» **Aim of the exercise**:
Copy exactly the stretch of data below from the line with "show ((N δ : ℝ) + 2) / 2 ≤ cN" through the line with "2 := by field_simp; try ring", including both of those lines.

» **Collected data entries**:
/-! ### ★ Persistent unfolded pairs force infinite valence -/

/-- ★ **Persistent unfolded `C`-fixed branch pairs over ONE level vertex force INFINITE valence below it.**  Let
`C ≤ π₁^temp(𝒢)` be compact, `C ≠ 1`, and `z` a vertex of `𝒢_{∞,m}` such that EVERY level `M ≥ m` carries a vertex
over `z` with two `C`-fixed branches at it (the vertex `C`-fixed too) whose images in `𝒢_{∞,m}` are DISTINCT
branches at `z`.  Then the base vertex under `z` has infinitely many branches: otherwise the image of `z` in the
finite level `𝔾_{S m}` has a finite star (`finite_levelStar_of_finite_star`), each of the finitely many branch
pairs there is realised at only finitely many levels (`eventually_no_unfolded_pair_over_temperedPiChart`), and a
level beyond all of them contradicts the hypothesis (images pushed to `𝔾_{S m}` along `treeTrans_quot`; distinct
there since `treeQuot` is an immersion). [cite: MochizukiSemiAnbd2006, Thm 3.7(iv) p.41] -/
theorem not_finite_star_of_forall_unfolded (h37 : 𝒢.Thm37Hypotheses)
    (C : Subgroup ((𝒢.galoisLevelData h37.toProp36Hypotheses).temperedPi h37.toProp36Hypotheses.isCountable))
    (hC : IsCompact (C : Set ((𝒢.galoisLevelData h37.toProp36Hypotheses).temperedPi
      h37.toProp36Hypotheses.isCountable))) (hC1 : C ≠ ⊥) (m : ℕ)
    (z : ((𝒢.galoisLevelData h37.toProp36Hypotheses).tree m).Vertex)
    (hunf : ∀ (M : ℕ) (hmM : m ≤ M),
      ∃ (w : ((𝒢.galoisLevelData h37.toProp36Hypotheses).tree M).Vertex)
        (β β' : ((𝒢.galoisLevelData h37.toProp36Hypotheses).tree M).Branch),
        ((𝒢.galoisLevelData h37.toProp36Hypotheses).tree M).abuts β = some w ∧
        ((𝒢.galoisLevelData h37.toProp36Hypotheses).tree M).abuts β' = some w ∧
        ((𝒢.galoisLevelData h37.toProp36Hypotheses).treeTrans hmM).vertexMap w = z ∧
        ((𝒢.galoisLevelData h37.toProp36Hypotheses).treeTrans hmM).branchMap β ≠
          ((𝒢.galoisLevelData h37.toProp36Hypotheses).treeTrans hmM).branchMap β' ∧
        ∀ g ∈ C,
          ((𝒢.galoisLevelData h37.toProp36Hypotheses).treeAct h37.toProp36Hypotheses.isCountable M
              g).hom.vertexMap w = w ∧
          ((𝒢.galoisLevelData h37.toProp36Hypotheses).treeAct h37.toProp36Hypotheses.isCountable M
              g).hom.branchMap β = β ∧
          ((𝒢.galoisLevelData h37.toProp36Hypotheses).treeAct h37.toProp36Hypotheses.isCountable M
              g).hom.branchMap β' = β') :
    ¬ {b : 𝒢.graph.Branch | 𝒢.graph.abuts b =
        some (((𝒢.galoisLevelData h37.toProp36Hypotheses).treeProj m).vertexMap z)}.Finite := by
  classical
  intro hfin
  let h36 := h37.toProp36Hypotheses
  let G := 𝒢.galoisLevelData h36
  have hc := h36.isCountable
  let L := (G.S m).orbitGraph
  let q : G.tree m ⟶ L := G.treeQuot m
  let w₀ : L.Vertex := q.vertexMap z
  -- the star of `w₀` in the finite level is finite
  have hv : {b : 𝒢.graph.Branch | 𝒢.graph.abuts b = some ((G.S m).orbitGraphProj.vertexMap w₀)}.Finite := by
    have e : (G.S m).orbitGraphProj.vertexMap w₀ = (G.treeProj m).vertexMap z := rfl
    rw [e]; exact hfin
  have hstar : {β : L.Branch | L.abuts β = some w₀}.Finite := finite_levelStar_of_finite_star h36 m w₀ hv
  let Q : Set (L.Branch × L.Branch) := {τ | L.abuts τ.1 = some w₀ ∧ L.abuts τ.2 = some w₀}
  have hQ : Q.Finite := (hstar.prod hstar).subset fun τ hτ => ⟨hτ.1, hτ.2⟩
  -- one level beyond which none of the pairs of `Q` is realised by a `C`-fixed unfolded tree pair
  have hB := fun (τ : L.Branch × L.Branch) (hτ : τ.1 ≠ τ.2) =>
    eventually_no_unfolded_pair_over_temperedPiChart h37 C hC hC1 m w₀ τ.1 τ.2 hτ
  let kk : L.Branch × L.Branch → ℕ := fun τ => if hτ : τ.1 ≠ τ.2 then (hB τ hτ).choose else m
  have hkk : ∀ τ (hτ : τ.1 ≠ τ.2), ∃ h₀ : m ≤ kk τ, ∀ (k : ℕ) (hk : kk τ ≤ k),
      ¬ ∃ (w : (G.tree k).Vertex) (cc cc' : (G.tree k).Branch), cc ≠ cc' ∧
        (G.tree k).abuts cc = some w ∧ (G.tree k).abuts cc' = some w ∧
        (∀ g ∈ C, (G.treeAct hc k g).hom.vertexMap w = w ∧ (G.treeAct hc k g).hom.branchMap cc = cc ∧
          (G.treeAct hc k g).hom.branchMap cc' = cc') ∧
        (G.levelTrans (h₀.trans hk)).vertexMap ((G.treeQuot k).vertexMap w) = w₀ ∧
        (G.levelTrans (h₀.trans hk)).branchMap ((G.treeQuot k).branchMap cc) = τ.1 ∧
        (G.levelTrans (h₀.trans hk)).branchMap ((G.treeQuot k).branchMap cc') = τ.2 := by
    intro τ hτ
    have hdef : kk τ = (hB τ hτ).choose := dif_pos hτ
    obtain ⟨h₀, hspec⟩ := (hB τ hτ).choose_spec
    rw [hdef]
    exact ⟨h₀, fun k hk => hspec k hk⟩
  obtain ⟨K, hK⟩ := (hQ.image kk).bddAbove
  let k : ℕ := max m K
  have hmk : m ≤ k := le_max_left _ _
  -- the unfolded pair of level `k` and its image pair `τ₀` in the finite level `𝔾_{S m}`
  obtain ⟨w, β, β', hβw, hβ'w, hwz, hne, hfix⟩ := hunf k hmk
  let π := G.treeTrans hmk
  let τ₀ : L.Branch × L.Branch := (q.branchMap (π.branchMap β), q.branchMap (π.branchMap β'))
  have hπβ : (G.tree m).abuts (π.branchMap β) = some z := by rw [π.abuts_branchMap β w hβw, hwz]
  have hπβ' : (G.tree m).abuts (π.branchMap β') = some z := by rw [π.abuts_branchMap β' w hβ'w, hwz]
  have hτ₀Q : τ₀ ∈ Q := ⟨q.abuts_branchMap _ z hπβ, q.abuts_branchMap _ z hπβ'⟩
  have hτ₀ : τ₀.1 ≠ τ₀.2 := by
    intro h
    apply hne
    have hinj := G.treeQuot_isImmersion m z
    have h' : SemiGraph.Hom.starMap q z ⟨π.branchMap β, hπβ⟩ = SemiGraph.Hom.starMap q z ⟨π.branchMap β', hπβ'⟩ :=
      Subtype.ext h
    exact congrArg Subtype.val (hinj h')
  -- the chosen level `kk τ₀` is at most `K ≤ k`
  obtain ⟨h₀, hno⟩ := hkk τ₀ hτ₀
  have hkK : kk τ₀ ≤ k := (hK ⟨τ₀, hτ₀Q, rfl⟩).trans (le_max_right _ _)
  refine hno k hkK ⟨w, β, β', fun h => hne (by rw [h]), hβw, hβ'w, hfix, ?_, ?_, ?_⟩
  · have e := congrArg (fun ψ => SemiGraph.Hom.vertexMap ψ w) (G.treeTrans_quot hmk)
    simp only [SemiGraph.comp_vertexMap, Function.comp_apply] at e
    rw [← e, hwz]
  · have e := congrArg (fun ψ => SemiGraph.Hom.branchMap ψ β) (G.treeTrans_quot hmk)
    simp only [SemiGraph.comp_branchMap, Function.comp_apply] at e
    rw [← e]
  · have e := congrArg (fun ψ => SemiGraph.Hom.branchMap ψ β') (G.treeTrans_quot hmk)
    simp only [SemiGraph.comp_branchMap, Function.comp_apply] at e
    rw [← e]
import Summits.CriticalPhenomena.SAWScalingLimit.Theorems.SAWMassiveIsingTiltDefs
import HarnessLib

/-!
# Crux `MassiveWindowSLE` (stmt-CriticalPhenomena-7685), line `registered` — sanity of the schedule side
# conditions of S1': fast RATE-schedules EXIST given sharpness of the honeycomb transition
# (proved by lead c3 at skeleton r9 as `Cruxes/MassiveWindowSLE/Lines/birth_rate_schedules.lean`; landed by lead c5, r11)

The open stub S1' `stub_covariantSimpleRateWindowLimit` asks for a window schedule `m` that is FAST
(`m δ·δ → 0`, `m δ / log δ⁻¹ → ∞`) and carries a RATE `c` (`c δ / (δ log δ⁻¹) → ∞` and the uniform
finite-volume exponential bound on the honeycomb loop-`O(1)` two-point function at the window weight
`y(δ) = 1/√3 − m(δ)δ` with rate `c(δ)`). This file proves that these side conditions are JOINTLY
SATISFIABLE, together with `m → ∞`, as soon as the honeycomb loop/Ising model is SHARP below `y_c = 1/√3`:
for every `0 ≤ y < 1/√3` some rate `c > 0` bounds `W_Λ(u,v; y) ≤ e^{-c |c(u)−c(v)|} Zloop_Λ(y)` uniformly
(Cimasoni–Duminil-Copin, EJP 18 (2013) no. 44, Thm 1.1: `tanh β_c(hexagonal) = 1/√3`;
Aizenman–Barsky–Fernández, J. Stat. Phys. 47 (1987) 343 / Duminil-Copin–Raoufi–Tassion, Ann. of Math. 189
(2019) 75: exponential decay for `β < β_c`; finite-volume free correlations are dominated by the
infinite-volume ones by GKS). So the RATE re-parametrisation of r7 does not make S1' vacuous or
unsatisfiable: slowly closing windows (piecewise-constant `y(δ) = y_n` on a scale of meshes `δ ≤ δ_n`
chosen after the rates `c(y_n)`) are fast RATE-schedules. Pure real analysis; sharpness enters as an
explicit hypothesis (it is not in the tree for the honeycomb lattice).
-/

namespace Summit.CriticalPhenomena.SAWScalingLimit.Theorems.MassiveWindowSLE.Birth

open Filter Set Topology
open Literature.Probability Literature.Probability.LatticeModels

/-- `δ log δ⁻¹ ≤ 2 √δ` for `0 < δ`. -/
theorem sched_mul_log_inv_le {δ : ℝ} (hδ : 0 < δ) : δ * Real.log δ⁻¹ ≤ 2 * Real.sqrt δ := by
  have hs : 0 < Real.sqrt δ := Real.sqrt_pos.2 hδ
  have h1 : Real.log δ⁻¹ = 2 * Real.log (Real.sqrt δ)⁻¹ := by
    rw [Real.log_inv, Real.log_inv, Real.log_sqrt hδ.le]
    ring
  have h2 : Real.log (Real.sqrt δ)⁻¹ ≤ (Real.sqrt δ)⁻¹ :=
    (Real.log_le_sub_one_of_pos (inv_pos.2 hs)).trans (by linarith)
  calc δ * Real.log δ⁻¹ = δ * (2 * Real.log (Real.sqrt δ)⁻¹) := by rw [h1]
    _ ≤ δ * (2 * (Real.sqrt δ)⁻¹) := by gcongr
    _ = 2 * Real.sqrt δ := by
        have h3 : δ * (Real.sqrt δ)⁻¹ = Real.sqrt δ := by
          rw [mul_inv_eq_iff_eq_mul₀ hs.ne', Real.mul_self_sqrt hδ.le]
        calc δ * (2 * (Real.sqrt δ)⁻¹) = 2 * (δ * (Real.sqrt δ)⁻¹) := by ring
          _ = 2 * Real.sqrt δ := by rw [h3]

/-- **Fast RATE-schedules exist given sharpness below `y_c`.** -/
theorem exists_fastRateSchedule_of_sharp :
    (∀ y : ℝ, 0 ≤ y → y < (Real.sqrt 3)⁻¹ → ∃ c : ℝ, 0 < c ∧ ∀ (Λ : Finset Literature.Probability.LatticeModels.HexVertex) (u v : Literature.Probability.LatticeModels.HexVertex), u ∈ Λ → v ∈ Λ → u ≠ v → (∑ᶠ E ∈ {E : Finset (Sym2 Literature.Probability.LatticeModels.HexVertex) | (∀ e ∈ E, e ∈ (Literature.Probability.LatticeModels.hexGraph).edgeSet ∧ ∀ w ∈ e, w ∈ (↑Λ : Set Literature.Probability.LatticeModels.HexVertex)) ∧ ∀ w : Literature.Probability.LatticeModels.HexVertex, (Odd (E.filter (fun e => w ∈ e)).card ↔ (w = u ∨ w = v))}, y ^ E.card) ≤ Real.exp (-(c * dist (Literature.Probability.LatticeModels.hexCenter u) (Literature.Probability.LatticeModels.hexCenter v))) * Summit.CriticalPhenomena.SAWScalingLimit.Theorems.SAWMassiveIsingTilt.Zloop Literature.Probability.LatticeModels.hexGraph (↑Λ : Set Literature.Probability.LatticeModels.HexVertex) y) → ∃ m c : ℝ → ℝ, (Filter.Tendsto (fun δ => m δ * δ) (nhdsWithin 0 (Set.Ioi 0)) (nhds 0) ∧ Filter.Tendsto (fun δ => m δ / Real.log δ⁻¹) (nhdsWithin 0 (Set.Ioi 0)) Filter.atTop) ∧ Filter.Tendsto m (nhdsWithin 0 (Set.Ioi 0)) Filter.atTop ∧ (Filter.Tendsto (fun δ => c δ / (δ * Real.log δ⁻¹)) (nhdsWithin 0 (Set.Ioi 0)) Filter.atTop ∧ ∀ᶠ δ in nhdsWithin 0 (Set.Ioi 0), ∀ (Λ : Finset Literature.Probability.LatticeModels.HexVertex) (u v : Literature.Probability.LatticeModels.HexVertex), u ∈ Λ → v ∈ Λ → u ≠ v → (∑ᶠ E ∈ {E : Finset (Sym2 Literature.Probability.LatticeModels.HexVertex) | (∀ e ∈ E, e ∈ (Literature.Probability.LatticeModels.hexGraph).edgeSet ∧ ∀ w ∈ e, w ∈ (↑Λ : Set Literature.Probability.LatticeModels.HexVertex)) ∧ ∀ w : Literature.Probability.LatticeModels.HexVertex, (Odd (E.filter (fun e => w ∈ e)).card ↔ (w = u ∨ w = v))}, ((Real.sqrt 3)⁻¹ - m δ * δ) ^ E.card) ≤ Real.exp (-(c δ * dist (Literature.Probability.LatticeModels.hexCenter u) (Literature.Probability.LatticeModels.hexCenter v))) * Summit.CriticalPhenomena.SAWScalingLimit.Theorems.SAWMassiveIsingTilt.Zloop Literature.Probability.LatticeModels.hexGraph (↑Λ : Set Literature.Probability.LatticeModels.HexVertex) ((Real.sqrt 3)⁻¹ - m δ * δ)) := by
  intro hsharp
  classical
  set yc : ℝ := (Real.sqrt 3)⁻¹ with hyc
  have hs3 : Real.sqrt 3 < 2 := by
    rw [Real.sqrt_lt' (by norm_num)]
    norm_num
  have hyc_half : (1 : ℝ) / 2 < yc := by
    rw [hyc, one_div, inv_lt_inv₀ (by norm_num) (Real.sqrt_pos.2 (by norm_num))]
    exact hs3
  -- the levels `y_n = y_c − 1/(n+2)` and their rates
  let yN : ℕ → ℝ := fun n => yc - 1 / ((n : ℝ) + 2)
  have hfrac : ∀ n : ℕ, 0 < 1 / ((n : ℝ) + 2) ∧ 1 / ((n : ℝ) + 2) ≤ 1 / 2 := fun n =>
    ⟨by positivity, by
      rw [div_le_div_iff₀ (by positivity) (by norm_num)]
      have : (0 : ℝ) ≤ n := Nat.cast_nonneg n
      linarith⟩
  have hyN0 : ∀ n, 0 ≤ yN n := fun n => by
    have := (hfrac n).2
    show 0 ≤ yc - 1 / ((n : ℝ) + 2)
    linarith
  have hyN1 : ∀ n, yN n < yc := fun n => by
    have := (hfrac n).1
    show yc - 1 / ((n : ℝ) + 2) < yc
    linarith
  choose cN hcN_pos hcN using fun n => hsharp (yN n) (hyN0 n) (hyN1 n)
  -- thresholds `θ_n` and the non-increasing scale `δ_n = min_{k ≤ n} θ_k`
  let θ : ℕ → ℝ := fun n => min (1 / ((n : ℝ) + 2) ^ 4) ((cN n / ((n : ℝ) + 2)) ^ 2)
  have hθ_pos : ∀ n, 0 < θ n := fun n =>
    lt_min (by positivity) (pow_pos (div_pos (hcN_pos n) (by positivity)) 2)
  let dN : ℕ → ℝ := fun n => (Finset.range (n + 1)).inf' ⟨0, by simp⟩ θ
  have hdN_le : ∀ n k, k ≤ n → dN n ≤ θ k := fun n k hk =>
    Finset.inf'_le _ (Finset.mem_range.2 (Nat.lt_succ_of_le hk))
  have hdN_pos : ∀ n, 0 < dN n := fun n => by
    show 0 < (Finset.range (n + 1)).inf' ⟨0, by simp⟩ θ
    rw [Finset.lt_inf'_iff]
    exact fun k _ => hθ_pos k
  have hdN_succ : ∀ n, dN (n + 1) ≤ dN n := fun n => by
    show (Finset.range (n + 1 + 1)).inf' ⟨0, by simp⟩ θ ≤ (Finset.range (n + 1)).inf' ⟨0, by simp⟩ θ
    exact Finset.inf'_mono θ (Finset.range_mono (by omega)) _
  have hdN_anti : Antitone dN := antitone_nat_of_succ_le hdN_succ
  have hdN_small : ∀ n, dN n ≤ 1 / ((n : ℝ) + 2) ^ 4 := fun n =>
    (hdN_le n n le_rfl).trans (min_le_left _ _)
  have hdN_rate : ∀ n, dN n ≤ (cN n / ((n : ℝ) + 2)) ^ 2 := fun n =>
    (hdN_le n n le_rfl).trans (min_le_right _ _)
  -- the index `N δ`: least `n` with `δ_{n+1} < δ`
  have hex : ∀ δ : ℝ, 0 < δ → ∃ n : ℕ, dN (n + 1) < δ := fun δ hδ => by
    obtain ⟨n, hn⟩ := exists_nat_gt (1 / δ)
    refine ⟨n, (hdN_small (n + 1)).trans_lt ?_⟩
    have h1 : (1 : ℝ) ≤ ((n : ℝ) + 1 + 2) ^ 3 := one_le_pow₀ (by linarith [Nat.cast_nonneg (α := ℝ) n])
    have h2 : 1 / δ < ((n : ℝ) + 1 + 2) := by linarith
    have hδ' : 1 / ((n : ℝ) + 1 + 2) < δ := by
      rw [div_lt_iff₀ (by positivity)]
      rw [div_lt_iff₀ hδ] at h2
      linarith
    calc 1 / (((n + 1 : ℕ) : ℝ) + 2) ^ 4 = 1 / ((n : ℝ) + 1 + 2) ^ 4 := by push_cast; ring
      _ ≤ 1 / ((n : ℝ) + 1 + 2) := by
          rw [div_le_div_iff₀ (by positivity) (by positivity), one_mul, one_mul]
          calc ((n : ℝ) + 1 + 2) = ((n : ℝ) + 1 + 2) * 1 := (mul_one _).symm
            _ ≤ ((n : ℝ) + 1 + 2) * ((n : ℝ) + 1 + 2) ^ 3 := by gcongr
            _ = ((n : ℝ) + 1 + 2) ^ 4 := by ring
      _ < δ := hδ'
  let N : ℝ → ℕ := fun δ => if h : 0 < δ then Nat.find (hex δ h) else 0
  have hN_spec : ∀ δ, 0 < δ → dN (N δ + 1) < δ := fun δ hδ => by
    show dN ((if h : 0 < δ then Nat.find (hex δ h) else 0) + 1) < δ
    rw [dif_pos hδ]
    exact Nat.find_spec (hex δ hδ)
  have hN_min : ∀ δ, 0 < δ → ∀ n, n < N δ → δ ≤ dN (n + 1) := fun δ hδ n hn => by
    have hn' : n < Nat.find (hex δ hδ) := by
      have : N δ = Nat.find (hex δ hδ) := dif_pos hδ
      rwa [this] at hn
    exact not_lt.1 (Nat.find_min (hex δ hδ) hn')
  have hN_large : ∀ (K : ℕ) (δ : ℝ), 0 < δ → δ ≤ dN (K + 1) → K < N δ := fun K δ hδ hK => by
    by_contra h
    have hle : N δ ≤ K := not_lt.1 h
    have := hN_spec δ hδ
    have hmono : dN (K + 1) ≤ dN (N δ + 1) := hdN_anti (by omega)
    linarith
  have hN_le : ∀ δ, 0 < δ → 1 ≤ N δ → δ ≤ dN (N δ) := fun δ hδ h1 => by
    have := hN_min δ hδ (N δ - 1) (by omega)
    rwa [Nat.sub_add_cancel h1] at this
  -- `N δ → ∞` along `𝓝[>] 0`
  have hN_tendsto : Tendsto (fun δ => (N δ : ℝ)) (𝓝[>] (0 : ℝ)) atTop := by
    rw [tendsto_atTop]
    intro b
    obtain ⟨K, hK⟩ := exists_nat_ge b
    have hev : ∀ᶠ δ in 𝓝[>] (0 : ℝ), δ ∈ Set.Ioo 0 (dN (K + 1)) := Ioo_mem_nhdsGT (hdN_pos _)
    filter_upwards [hev] with δ hδ
    have := hN_large K δ hδ.1 hδ.2.le
    calc b ≤ K := hK
      _ ≤ (N δ : ℝ) := by exact_mod_cast this.le
  have hN_ge_one : ∀ᶠ δ in 𝓝[>] (0 : ℝ), 1 ≤ N δ ∧ 0 < δ ∧ δ < 1 := by
    have hev : ∀ᶠ δ in 𝓝[>] (0 : ℝ), δ ∈ Set.Ioo 0 (min (dN 1) 1) :=
      Ioo_mem_nhdsGT (lt_min (hdN_pos _) one_pos)
    filter_upwards [hev] with δ hδ
    refine ⟨?_, hδ.1, hδ.2.trans_le (min_le_right _ _)⟩
    exact Nat.succ_le_of_lt (hN_large 0 δ hδ.1 (hδ.2.le.trans (min_le_left _ _)))
  -- the schedule
  let m : ℝ → ℝ := fun δ => 1 / (((N δ : ℝ) + 2) * δ)
  let c : ℝ → ℝ := fun δ => cN (N δ)
  have hmδ : ∀ δ, 0 < δ → m δ * δ = 1 / ((N δ : ℝ) + 2) := fun δ hδ => by
    show 1 / (((N δ : ℝ) + 2) * δ) * δ = 1 / ((N δ : ℝ) + 2)
    field_simp
  -- key lower bounds on the good set
  have hsqrt_le : ∀ δ, 0 < δ → 1 ≤ N δ → Real.sqrt δ ≤ 1 / ((N δ : ℝ) + 2) ^ 2 ∧
      Real.sqrt δ ≤ cN (N δ) / ((N δ : ℝ) + 2) := fun δ hδ h1 => by
    have hle := hN_le δ hδ h1
    constructor
    · have h4 : (1 : ℝ) / ((N δ : ℝ) + 2) ^ 4 = (1 / ((N δ : ℝ) + 2) ^ 2) ^ 2 := by
        rw [div_pow, one_pow, ← pow_mul]
      calc Real.sqrt δ ≤ Real.sqrt ((1 / ((N δ : ℝ) + 2) ^ 2) ^ 2) :=
            Real.sqrt_le_sqrt (by rw [← h4]; exact hle.trans (hdN_small _))
        _ = 1 / ((N δ : ℝ) + 2) ^ 2 := Real.sqrt_sq (by positivity)
    · calc Real.sqrt δ ≤ Real.sqrt ((cN (N δ) / ((N δ : ℝ) + 2)) ^ 2) :=
            Real.sqrt_le_sqrt (hle.trans (hdN_rate _))
        _ = cN (N δ) / ((N δ : ℝ) + 2) := Real.sqrt_sq (div_pos (hcN_pos _) (by positivity)).le
  refine ⟨m, c, ⟨?_, ?_⟩, ?_, ?_, ?_⟩
  · -- `m δ · δ = 1/(N δ + 2) → 0`
    have h : Tendsto (fun δ => ((N δ : ℝ) + 2)⁻¹) (𝓝[>] (0 : ℝ)) (𝓝 0) :=
      tendsto_inv_atTop_zero.comp (tendsto_atTop_add_const_right _ 2 hN_tendsto)
    refine h.congr' ?_
    filter_upwards [hN_ge_one] with δ hδ
    rw [hmδ δ hδ.2.1, one_div]
  · -- fastness: `m δ / log δ⁻¹ ≥ (N δ + 2)/2`
    refine tendsto_atTop_mono' _ ?_
      ((tendsto_atTop_add_const_right _ 2 hN_tendsto).atTop_div_const (r := 2) two_pos)
    filter_upwards [hN_ge_one] with δ ⟨h1, hδ, hδ1⟩
    have hlog : 0 < Real.log δ⁻¹ := Real.log_pos ((one_lt_inv₀ hδ).2 hδ1)
    have hkey : ((N δ : ℝ) + 2) * δ * Real.log δ⁻¹ ≤ 2 / ((N δ : ℝ) + 2) := by
      calc ((N δ : ℝ) + 2) * δ * Real.log δ⁻¹ = ((N δ : ℝ) + 2) * (δ * Real.log δ⁻¹) := by ring
        _ ≤ ((N δ : ℝ) + 2) * (2 * Real.sqrt δ) :=
            mul_le_mul_of_nonneg_left (sched_mul_log_inv_le hδ) (by positivity)
        _ ≤ ((N δ : ℝ) + 2) * (2 * (1 / ((N δ : ℝ) + 2) ^ 2)) :=
            mul_le_mul_of_nonneg_left (mul_le_mul_of_nonneg_left (hsqrt_le δ hδ h1).1 zero_le_two)
              (by positivity)
        _ = 2 / ((N δ : ℝ) + 2) := by field_simp; try ring
    have hpos : 0 < ((N δ : ℝ) + 2) * δ * Real.log δ⁻¹ := by positivity
    show ((N δ : ℝ) + 2) / 2 ≤ 1 / (((N δ : ℝ) + 2) * δ) / Real.log δ⁻¹
    rw [div_div, div_le_div_iff₀ two_pos hpos, one_mul]
    calc ((N δ : ℝ) + 2) * (((N δ : ℝ) + 2) * δ * Real.log δ⁻¹)
        ≤ ((N δ : ℝ) + 2) * (2 / ((N δ : ℝ) + 2)) := mul_le_mul_of_nonneg_left hkey (by positivity)
      _ = 2 := by field_simp
  · -- `m → ∞`: `m δ ≥ N δ + 2`
    refine tendsto_atTop_mono' _ ?_ (tendsto_atTop_add_const_right _ 2 hN_tendsto)
    filter_upwards [hN_ge_one] with δ ⟨h1, hδ, _⟩
    have hle : δ ≤ 1 / ((N δ : ℝ) + 2) ^ 4 := (hN_le δ hδ h1).trans (hdN_small _)
    show (N δ : ℝ) + 2 ≤ 1 / (((N δ : ℝ) + 2) * δ)
    rw [le_div_iff₀ (by positivity)]
    calc ((N δ : ℝ) + 2) * (((N δ : ℝ) + 2) * δ) = ((N δ : ℝ) + 2) ^ 2 * δ := by ring
      _ ≤ ((N δ : ℝ) + 2) ^ 2 * (1 / ((N δ : ℝ) + 2) ^ 4) := by gcongr
      _ = 1 / ((N δ : ℝ) + 2) ^ 2 := by
          rw [mul_one_div, div_eq_div_iff (by positivity) (by positivity)]
          ring
      _ ≤ 1 := by
          rw [div_le_one (by positivity)]
          exact one_le_pow₀ (by linarith [Nat.cast_nonneg (α := ℝ) (N δ)])
  · -- RATE growth: `c δ / (δ log δ⁻¹) ≥ (N δ + 2)/2`
    refine tendsto_atTop_mono' _ ?_
      ((tendsto_atTop_add_const_right _ 2 hN_tendsto).atTop_div_const (r := 2) two_pos)
    filter_upwards [hN_ge_one] with δ ⟨h1, hδ, hδ1⟩
    have hlog : 0 < Real.log δ⁻¹ := Real.log_pos ((one_lt_inv₀ hδ).2 hδ1)
    have hkey : δ * Real.log δ⁻¹ ≤ 2 * (cN (N δ) / ((N δ : ℝ) + 2)) :=
      (sched_mul_log_inv_le hδ).trans (mul_le_mul_of_nonneg_left (hsqrt_le δ hδ h1).2 zero_le_two)
    have hpos : 0 < δ * Real.log δ⁻¹ := by positivity
    show ((N δ : ℝ) + 2) / 2 ≤ cN (N δ) / (δ * Real.log δ⁻¹)
    rw [div_le_div_iff₀ two_pos hpos]
    have hc := hcN_pos (N δ)
    calc ((N δ : ℝ) + 2) * (δ * Real.log δ⁻¹) ≤ ((N δ : ℝ) + 2) * (2 * (cN (N δ) / ((N δ : ℝ) + 2))) :=
          mul_le_mul_of_nonneg_left hkey (by positivity)
      _ = cN (N δ) * 2 := by field_simp; try ring
  · -- the RATE decay clause holds for EVERY `δ > 0` (level `y_{N δ}`, rate `c(y_{N δ})`)
    filter_upwards [self_mem_nhdsWithin] with δ hδ
    rw [Set.mem_Ioi] at hδ
    intro Λ u v hu hv huv
    have hy : (Real.sqrt 3)⁻¹ - m δ * δ = yN (N δ) := by
      rw [hmδ δ hδ]
    rw [hy]
    exact hcN (N δ) Λ u v hu hv huv

end Summit.CriticalPhenomena.SAWScalingLimit.Theorems.MassiveWindowSLE.Birth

» **Exercise response**:
    show ((N δ : ℝ) + 2) / 2 ≤ cN (N δ) / (δ * Real.log δ⁻¹)
    rw [div_le_div_iff₀ two_pos hpos]
    have hc := hcN_pos (N δ)
    calc ((N δ : ℝ) + 2) * (δ * Real.log δ⁻¹) ≤ ((N δ : ℝ) + 2) * (2 * (cN (N δ) / ((N δ : ℝ) + 2))) :=
          mul_le_mul_of_nonneg_left hkey (by positivity)
      _ = cN (N δ) * 2 := by field_simp; try ring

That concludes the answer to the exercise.